La percezione di un accerchiamento — non solo da parte di soggetti isolati, ma in un contesto che sfiora la dimensione politico-istituzionale — spinge Argirò a formalizzare la sua preoccupazione. Lo fa pubblicamente il 28 novembre 2024, in sede di audizione davanti alla Quarta commissione consiliare 'Sviluppo economico', annunciando di aver chiesto un incontro con il questore di Aosta per segnalare le minacce ricevute e il clima che si è venuto a creare attorno alla sua figura e che gli infonde "grande preoccupazione rispetto alla mia persona".

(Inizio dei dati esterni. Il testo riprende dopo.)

/-- No non-trivial finite group is FQ-projective (finite shadow of "projective ⇒ torsion-free"):
for `g` of prime order `p`, `⟨g⟩` is FQ-projective (`of_finiteIndex`), and `⟨g⟩ ≅ ℤ/p` does not lift
through `ℤ/p² ↠ ℤ/p`. -/
theorem FQProjective.subsingleton_of_finite {A : Type*} [Group A] [Finite A] (hA : FQProjective A) :
    Subsingleton A := by
  sorry

/-! ## Named-fact shapes (the honest fact debt of the two cards) -/

/-- `Y` (with base point `y`) is aspherical: `π_n(Y, y) = 0` for `n ≥ 2`. -/
def IsAspherical (Y : Type*) [TopologicalSpace Y] (y : Y) : Prop :=
  ∀ n : ℕ, 2 ≤ n → Subsingleton (HomotopyGroup (Fin n) Y y)

/-- **F2 (GOOD ⇒ not projective).** The fundamental group of a closed orientable aspherical smooth
3-manifold is not FQ-projective.  In print: `π₁` is good (Aschenbrenner–Friedl–Wilton, *3-Manifold
Groups*, (G.good) via Cavendish 2012 / Wilton–Zalesskii 2010 / Agol 2013), so
`H³(π̂₁; ℤ/2) ≅ H³(Y; ℤ/2) = ℤ/2` (loc. cit. proof of Prop. 9.29), so `cd₂(π̂₁) ≥ 3`, so by Serre,
*Cohomologie galoisienne* I §3.4 Prop. 16 ((ii) ⇒ (i)) some FINITE embedding problem with
elementary-abelian 2-group kernel has no weak solution.  Perelman + Agol–Wise inside. -/
def AsphericalNotFQProjective : Prop :=
  ∀ (Y : Type) [TopologicalSpace Y] [T2Space Y] [SecondCountableTopology Y]
    [ChartedSpace (EuclideanSpace ℝ (Fin 3)) Y] [IsManifold (𝓡 3) ∞ Y] [CompactSpace Y]
    [ConnectedSpace Y] (_ : IsOrientable (𝓡 3) Y) (y : Y),
    IsAspherical Y y → ¬ FQProjective (FundamentalGroup Y y)

/-- **F1 (Kneser–Milnor, retract form; Perelman-free).** The fundamental group of a closed orientable
3-manifold is either free of some rank, or retracts onto a non-trivial group that is finite or is the
fundamental group of a closed orientable aspherical 3-manifold.  In print: Kneser–Milnor
(AFW Thm. 1.1, Hempel Thm. 3.15: `π₁Y = π₁Y₁ ∗ ⋯ ∗ π₁Y_r`, prime `Yᵢ`); a prime `Yᵢ` is `S¹ × S²` or
irreducible (AFW §1.1); irreducible with infinite `π₁` is aspherical (AFW (C.1): Sphere Theorem +
Hurewicz); a free factor is a retract. -/
def KneserMilnorRetract : Prop :=
  ∀ (Y : Type) [TopologicalSpace Y] [T2Space Y] [SecondCountableTopology Y]
    [ChartedSpace (EuclideanSpace ℝ (Fin 3)) Y] [IsManifold (𝓡 3) ∞ Y] [CompactSpace Y]
    [ConnectedSpace Y] (_ : IsOrientable (𝓡 3) Y) (y : Y),
    (∃ r : ℕ, IsFreeOfRank (FundamentalGroup Y y) r) ∨
    ∃ (B : Type) (_ : Group B), Nontrivial B ∧
      (Finite B ∨
        ∃ (Z : Type) (_ : TopologicalSpace Z) (_ : T2Space Z) (_ : SecondCountableTopology Z)
          (_ : ChartedSpace (EuclideanSpace ℝ (Fin 3)) Z) (_ : IsManifold (𝓡 3) ∞ Z)
          (_ : CompactSpace Z) (_ : ConnectedSpace Z) (_ : IsOrientable (𝓡 3) Z) (z : Z),
          IsAspherical Z z ∧ Nonempty (B ≃* FundamentalGroup Z z)) ∧
      ∃ (r : FundamentalGroup Y y →* B) (s : B →* FundamentalGroup Y y), ∀ b, r (s b) = b

/-! ## Card `projective-retract-sieve`: the composition (kill every Kneser–Milnor factor) -/

/-- **The sieve concludes the crux BY NAME** from F1, F2 and the tree's Jaco–Hempel bridge
`exists_closedThreeManifold_fundamentalGroup_pairQuotient` (modulo the two sorried group-theory
lemmas above): the pair quotient is `π₁Y`; it is FQ-projective; a finite non-trivial retract is
impossible (`subsingleton_of_finite`), an aspherical retract is impossible (F2); so `π₁Y` is free
of some rank, and rank detection (`IsFreeOfRank.of_sameFiniteQuotients`, tree) pins the rank. -/
theorem crux_of_sieve (h₁ : KneserMilnorRetract) (h₂ : AsphericalNotFQProjective)
    (h₃ : exists_closedThreeManifold_fundamentalGroup_pairQuotient.{0}) :
    Summit.SmoothPoincare4.SmoothPoincare4.Theses.CongruenceShadows.HeegaardPairFreenessDetection := by
  intro g k K₁ K₂ hK₁ hK₂ hQ
  obtain ⟨Y, _, _, _, _, _, _, _, hY, y, ⟨e⟩⟩ := h₃ g K₁ K₂ hK₁ hK₂
  have hQ' : ∀ (Q : Type) [Group Q] [Finite Q],
      (∃ f : FundamentalGroup Y y →* Q, Function.Surjective f) ↔
        (∃ f : FreeGroup (Fin k) →* Q, Function.Surjective f) := fun Q _ _ =>
    (exists_surjective_monoidHom_iff_of_mulEquiv e).trans (hQ Q)
  have hproj : FQProjective (FundamentalGroup Y y) :=
    fqProjective_of_sameFiniteQuotients_freeGroup hQ'
  rcases h₁ Y hY y with ⟨r, hr⟩ | ⟨B, _, hB, hkind, r, s, hrs⟩
  · exact (hr.of_sameFiniteQuotients hQ').of_mulEquiv e
  · exfalso
    have hBproj : FQProjective B := hproj.of_retract r s hrs
    rcases hkind with hfin | ⟨Z, _, _, _, _, _, _, _, hZ, z, hasph, ⟨eB⟩⟩
    · haveI := hfin
      haveI := hBproj.subsingleton_of_finite
      exact not_nontrivial B hB
    · exact h₂ Z hZ z hasph (hBproj.of_mulEquiv eB)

Vi è poi, anticipata nei fatti da Laprimalinea.it il 27 maggio scorso e resa nota 'in chiaro' con nomi e cognomi poche ore dopo da La Stampa l'ormai nota e 'confessa' (almeno da parte del commercialista coinvolto, mentre il politico nega) vicenda dei verbali di assemblea e del cda di Cva Eos trasferiti dal sindaco di Cva Daniele Fassin al suo trentennale amico Giulio Grosjacques, assessore regionale al Turismo, Sport e Commercio (a scanso di equivoci, non è Grosjacques l'esponente di maggioranza di cui sopra). Vicenda tutto sommato scevra di particolari conseguenze, men che meno giudiziarie, ma che restituisce bene il climax.
Tranne che per l'episodio delle lettere diffamatorie, questa stagione avvelenata si è finora mantenuta fuori dalle cronache giudiziarie, ma pone interrogativi rilevanti: quanto può pesare, in Valle d’Aosta, l’intreccio tra malcontento personale, accuse private e interferenze politiche? E quale deve essere il perimetro di tutela per chi amministra - indipendentemente da come lo fa - un’azienda pubblica in un contesto tanto ristretto quanto sensibile? Le risposte, forse, devono ancora arrivare.